De een zei iets, langs zijn neus weg en de ander bulderde daar om. Een sublieme remedie tegen eenzaamheid, dacht ik. Hij zocht geen gezelschap, maar creëerde zelf een makker, die louter onweerstaanbare dingen zei. Het ligt natuurlijk niet op mijn weg, dit systeem van leven te propageren omdat, als het een rage werd, in alle koffiehuizen van ons land, mannen zich alléén met z'n tweeën zouden zitten te amuseren, wat de omzet onzer nuttige horecabedrijven zou halveren, maar tóch blijft het mooi, want wie zijn gesprekspartner zelf schept, verkleint het steeds op de loer liggende risico der verveling, dat men neemt als men praat met iemand van vlees en bloed.
Hoewel...
De oude kelner was telkens, net op tijd, met een volle kelk aanwezig en ofschoon ik te ver weg zat om het discours van deze schizofrene solist te kunnen volgen, kreeg ik toch de indruk dat de blijdeman, die hij geschapen had, begon te verslappen.

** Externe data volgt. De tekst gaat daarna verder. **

import Summits.CriticalPhenomena.PercolationContinuityZ3.Theorems.SahiMasterFamilyKahnModuleOrOr

/-!
# Kahn's third-order inequality for JOINTLY MODULE-PEELABLE pairs
# (lineage `prim-master-conj`, gen 55; `--supports stmt-CriticalPhenomena-4575`)

Headline of the module-extension files (`…KahnModulePrelim`, `…KahnModule`, `…KahnModuleOrOr`).  Nothing here asserts Kahn's
Conjecture 5 [Kahn 2022] / Sahi's `C₃`; we prove it on an explicitly described infinite class.

`Peelable X w g h` (an inductive predicate over finite weighted preorders): the pair of indicators `(g,h) = (1_B,1_C)` on the
probability space `(X,w)` is *jointly module-peelable* — built from a nested pair `g ≤ h` on a Harris space by the moves
(i) swap, (ii) attach an independent Harris module `(Y,w')` on which neither function depends, (iii)–(vii) attach a fresh Harris
module `Y` with a monotone indicator `v = 1_V` as `(B∧V, C)`, `(B∨V, C)`, `(B∧V, C∧V)`, `(B∨V, C∨V)` or `(B∧V, C∨V)`.
Since two-point spaces are Harris (`isHarris_bool`) this contains, on every product of Bernoulli spaces `{0,1}^n` with any
product measure, every pair of increasing events obtained from a trivial pair by repeatedly adding a block of FRESH coordinates
that enters each of `B`, `C` as a top conjunct, a top disjunct, or not at all — e.g. all pairs of read-once functions along a
common modular decomposition such as `(x₁x₂ ∨ x₃x₄, (x₁ ∨ x₂)x₅)`, pairs `(U ∧ V₁, U ∨ V₂)`, `(U ∧ V, U' ∨ V)` with `(U,U')`
peelable, … ; neither function need be principal, and their supports may coincide.

**Theorem `Peelable.kahnPair`.**  Every jointly module-peelable pair is a Kahn pair: `E₃(f, g, h) ≥ 0` for EVERY monotone
`f ≥ 0` on `X` — Kahn's Conjecture 5 for `(A,B,C)` with `A` an arbitrary increasing event and `(B,C)` peelable (and, `E₃` being
symmetric, whenever any two of the three events form a peelable pair).  Proof: induction on the derivation, each step being one
of the module-extension theorems; Harris' inequality propagates by `isHarris_prodW`.  [this work]
-/

open Finset
open scoped BigOperators

namespace Summit.CriticalPhenomena.PercolationContinuityZ3.Theorems.SahiKahnModule

universe u

/-- **Jointly module-peelable pairs** of indicators on finite weighted preorders (see the module docstring for the moves).
[this work] -/
inductive Peelable : (X : Type u) → [Fintype X] → [Preorder X] → (X → ℝ) → (X → ℝ) → (X → ℝ) → Prop where
  /-- base: a nested pair `g ≤ h` of monotone indicators on a Harris probability space. -/
  | of_le {X : Type u} [Fintype X] [Preorder X] {w g h : X → ℝ} :
      IsProbWeight w → IsHarris w → IsIndicator g → IsIndicator h → Monotone g → Monotone h → (∀ x, g x ≤ h x) →
      Peelable X w g h
  /-- swap the two functions. -/
  | symm {X : Type u} [Fintype X] [Preorder X] {w g h : X → ℝ} : Peelable X w g h → Peelable X w h g
  /-- attach an independent Harris module on which neither function depends. -/
  | lift {X Y : Type u} [Fintype X] [Preorder X] [Fintype Y] [Preorder Y] {w g h : X → ℝ} {w' : Y → ℝ} :
      Peelable X w g h → IsProbWeight w' → IsHarris w' → Peelable (X × Y) (prodW w w') (liftX g) (liftX h)
  /-- `(B,C) ↦ (B ∧ V, C)` with `V` a monotone indicator on a fresh Harris module. -/
  | and_left {X Y : Type u} [Fintype X] [Preorder X] [Fintype Y] [Preorder Y] {w g h : X → ℝ} {w' v : Y → ℝ} :
      Peelable X w g h → IsProbWeight w' → IsHarris w' → IsIndicator v → Monotone v →
      Peelable (X × Y) (prodW w w') (liftX g * liftY v) (liftX h)
  /-- `(B,C) ↦ (B ∨ V, C)`. -/
  | or_left {X Y : Type u} [Fintype X] [Preorder X] [Fintype Y] [Preorder Y] {w g h : X → ℝ} {w' v : Y → ℝ} :
      Peelable X w g h → IsProbWeight w' → IsHarris w' → IsIndicator v → Monotone v →
      Peelable (X × Y) (prodW w w') (bor g v) (liftX h)
  /-- `(B,C) ↦ (B ∧ V, C ∧ V)`. -/
  | and_and {X Y : Type u} [Fintype X] [Preorder X] [Fintype Y] [Preorder Y] {w g h : X → ℝ} {w' v : Y → ℝ} :
      Peelable X w g h → IsProbWeight w' → IsHarris w' → IsIndicator v → Monotone v →
      Peelable (X × Y) (prodW w w') (liftX g * liftY v) (liftX h * liftY v)
  /-- `(B,C) ↦ (B ∨ V, C ∨ V)`. -/
  | or_or {X Y : Type u} [Fintype X] [Preorder X] [Fintype Y] [Preorder Y] {w g h : X → ℝ} {w' v : Y → ℝ} :
      Peelable X w g h → IsProbWeight w' → IsHarris w' → IsIndicator v → Monotone v →
      Peelable (X × Y) (prodW w w') (bor g v) (bor h v)
  /-- `(B,C) ↦ (B ∧ V, C ∨ V)`. -/
  | and_or {X Y : Type u} [Fintype X] [Preorder X] [Fintype Y] [Preorder Y] {w g h : X → ℝ} {w' v : Y → ℝ} :
      Peelable X w g h → IsProbWeight w' → IsHarris w' → IsIndicator v → Monotone v →
      Peelable (X × Y) (prodW w w') (liftX g * liftY v) (bor h v)

/-- The invariant carried through a peeling derivation: probability weight, Harris, indicators, monotone, and KAHN PAIR.
[this work] -/
def Invariant {X : Type u} [Fintype X] [Preorder X] (w g h : X → ℝ) : Prop :=
  IsProbWeight w ∧ IsHarris w ∧ IsIndicator g ∧ IsIndicator h ∧ Monotone g ∧ Monotone h ∧ KahnPair w g h

/-- **Main theorem (invariant form).**  Every peeling derivation preserves the invariant; in particular the resulting pair is a
Kahn pair.  Induction on the derivation using `kahnPair_of_le`, `KahnPair.symm`, `kahnPair_liftX`, `kahnPair_and_left`,
`kahnPair_or_left`, `kahnPair_and_and`, `kahnPair_or_or`, `kahnPair_and_or` and `isHarris_prodW`. [this work] -/
theorem Peelable.invariant {X : Type u} [Fintype X] [Preorder X] {w g h : X → ℝ} (hP : Peelable X w g h) :
    Invariant w g h := by
  induction hP with
  | of_le hw hX hg hh hgm hhm hle => exact ⟨hw, hX, hg, hh, hgm, hhm, kahnPair_of_le hw hX hg hh hgm hle⟩
  | symm _ ih =>
      obtain ⟨hw, hX, hg, hh, hgm, hhm, hK⟩ := ih
      exact ⟨hw, hX, hh, hg, hhm, hgm, hK.symm⟩
  | lift _ hw' hY ih =>
      obtain ⟨hw, hX, hg, hh, hgm, hhm, hK⟩ := ih
      exact ⟨isProbWeight_prodW hw hw', isHarris_prodW hw hw' hX hY, isIndicator_liftX hg, isIndicator_liftX hh,
        monotone_liftX hgm, monotone_liftX hhm, kahnPair_liftX hw' hK⟩
  | and_left _ hw' hY hv hvm ih =>
      obtain ⟨hw, hX, hg, hh, hgm, hhm, hK⟩ := ih
      exact ⟨isProbWeight_prodW hw hw', isHarris_prodW hw hw' hX hY, (isIndicator_liftX hg).mul (isIndicator_liftY hv),
        isIndicator_liftX hh, (monotone_liftX hgm).mul (monotone_liftY hvm) (fun z => hg.nonneg z.1) (fun z => hv.nonneg z.2),
        monotone_liftX hhm, kahnPair_and_left hw hw' hX hY hg hh hgm hhm hvm hv.nonneg hK⟩
  | or_left _ hw' hY hv hvm ih =>
      obtain ⟨hw, hX, hg, hh, hgm, hhm, hK⟩ := ih
      exact ⟨isProbWeight_prodW hw hw', isHarris_prodW hw hw' hX hY, isIndicator_bor hg hv, isIndicator_liftX hh,
        monotone_bor hg hv hgm hvm, monotone_liftX hhm, kahnPair_or_left hw hw' hX hY hg hh hgm hhm hv hvm hK⟩
  | and_and _ hw' hY hv hvm ih =>
      obtain ⟨hw, hX, hg, hh, hgm, hhm, hK⟩ := ih
      exact ⟨isProbWeight_prodW hw hw', isHarris_prodW hw hw' hX hY, (isIndicator_liftX hg).mul (isIndicator_liftY hv),
        (isIndicator_liftX hh).mul (isIndicator_liftY hv),
        (monotone_liftX hgm).mul (monotone_liftY hvm) (fun z => hg.nonneg z.1) (fun z => hv.nonneg z.2),
        (monotone_liftX hhm).mul (monotone_liftY hvm) (fun z => hh.nonneg z.1) (fun z => hv.nonneg z.2),
        kahnPair_and_and hw hw' hX hY hg hh hgm hhm hv hvm hK⟩
  | or_or _ hw' hY hv hvm ih =>
      obtain ⟨hw, hX, hg, hh, hgm, hhm, hK⟩ := ih
      exact ⟨isProbWeight_prodW hw hw', isHarris_prodW hw hw' hX hY, isIndicator_bor hg hv, isIndicator_bor hh hv,
        monotone_bor hg hv hgm hvm, monotone_bor hh hv hhm hvm, kahnPair_or_or hw hw' hY hg hh hv hvm hK⟩
  | and_or _ hw' hY hv hvm ih =>
      obtain ⟨hw, hX, hg, hh, hgm, hhm, hK⟩ := ih
      exact ⟨isProbWeight_prodW hw hw', isHarris_prodW hw hw' hX hY, (isIndicator_liftX hg).mul (isIndicator_liftY hv),
        isIndicator_bor hh hv, (monotone_liftX hgm).mul (monotone_liftY hvm) (fun z => hg.nonneg z.1) (fun z => hv.nonneg z.2),
        monotone_bor hh hv hhm hvm, kahnPair_and_or hw hw' hX hY hg hh hgm hv hvm⟩

/-- **Kahn's inequality for jointly module-peelable pairs**: if `(g,h)` is peelable on `(X,w)` then
`E₃(f,g,h) = 2E(fgh) − E(fg)E h − E(fh)E g − E(gh)E f + E f·E g·E h ≥ 0` for every monotone `f ≥ 0`
(Kahn's Conjecture 5 [Kahn 2022, Conj. 5] / Sahi's `C₃` [Sahi 2008, Conj. 5] for this class of triples). [this work] -/
theorem Peelable.kahnPair {X : Type u} [Fintype X] [Preorder X] {w g h : X → ℝ} (hP : Peelable X w g h) :
    KahnPair w g h :=
  hP.invariant.2.2.2.2.2.2

/-- The events form of `Peelable.kahnPair`: for a peelable pair `(g,h)` and EVERY monotone `f ≥ 0` (e.g. the indicator of any
increasing event `A`), `0 ≤ E₃(f,g,h)`. [this work] -/
theorem Peelable.kahnK_nonneg {X : Type u} [Fintype X] [Preorder X] {w g h : X → ℝ} (hP : Peelable X w g h)
    {f : X → ℝ} (hf : Monotone f) (hf0 : ∀ x, 0 ≤ f x) : 0 ≤ kahnK w f g h :=
  hP.kahnPair f hf hf0

/-- Example of a derivation: on the product of three Harris probability spaces `X₁ × X₂ × X₃` (bracketed `(X₁ × X₂) × X₃`)
with monotone indicators `u, v, t` of `U ⊆ X₁`, `V ⊆ X₂`, `T ⊆ X₃`, the pair `((U ∧ V) ∨ T, (U ∨ V) ∧ ... )` — here concretely
`(B,C) = ((U ∧ V) ∨ T, U ∨ T)`: peel `T` (joint top disjunct), then `V` (top conjunct of `B` only), then the nested base
`(U,U)`.  Hence `E₃(f, 1_B, 1_C) ≥ 0` for every monotone `f ≥ 0` on `X₁ × X₂ × X₃`. [this work] -/
theorem peelable_example {X₁ X₂ X₃ : Type u} [Fintype X₁] [Preorder X₁] [Fintype X₂] [Preorder X₂] [Fintype X₃]
    [Preorder X₃] {w₁ u : X₁ → ℝ} {w₂ v : X₂ → ℝ} {w₃ t : X₃ → ℝ} (hw₁ : IsProbWeight w₁) (hX₁ : IsHarris w₁)
    (hw₂ : IsProbWeight w₂) (hX₂ : IsHarris w₂) (hw₃ : IsProbWeight w₃) (hX₃ : IsHarris w₃) (hu : IsIndicator u)
    (hum : Monotone u) (hv : IsIndicator v) (hvm : Monotone v) (ht : IsIndicator t) (htm : Monotone t) :
    Peelable ((X₁ × X₂) × X₃) (prodW (prodW w₁ w₂) w₃) (bor (liftX u * liftY v) t) (bor (liftX u) t) :=
  .or_or (.and_left (.of_le hw₁ hX₁ hu hu hum hum fun _ => le_rfl) hw₂ hX₂ hv hvm) hw₃ hX₃ ht htm

end Summit.CriticalPhenomena.PercolationContinuityZ3.Theorems.SahiKahnModule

Hij plaatste nog wel telkens doodleuk zijn grappen, maar ze werden, geloof ik, minder spits, zodat de tweede man, die het bulderen voor zijn rekening nam, een beetje inbond. Het werd gewoon lachen eerst, daarna formeel grijnzen en ten slotte mat knikken. Het vuurwerk was voorbij. En de laatste pijlen wilden de lucht niet in. De man zweeg. Beide mannen zwegen. Zij vloeiden samen tot één man, die terug was op aarde en herleid tot een van ons. Nog éven probeerde hij 'De Strijdkreet', maar hij las er nu in, zoals men in 'De Strijdkreet' behoort te lezen. Hij legde het blad neer, betaalde, liet zich in zijn jas helpen en ging — een neerslachtige man.
Vreugd is kortstondig en broos, als een vlinder.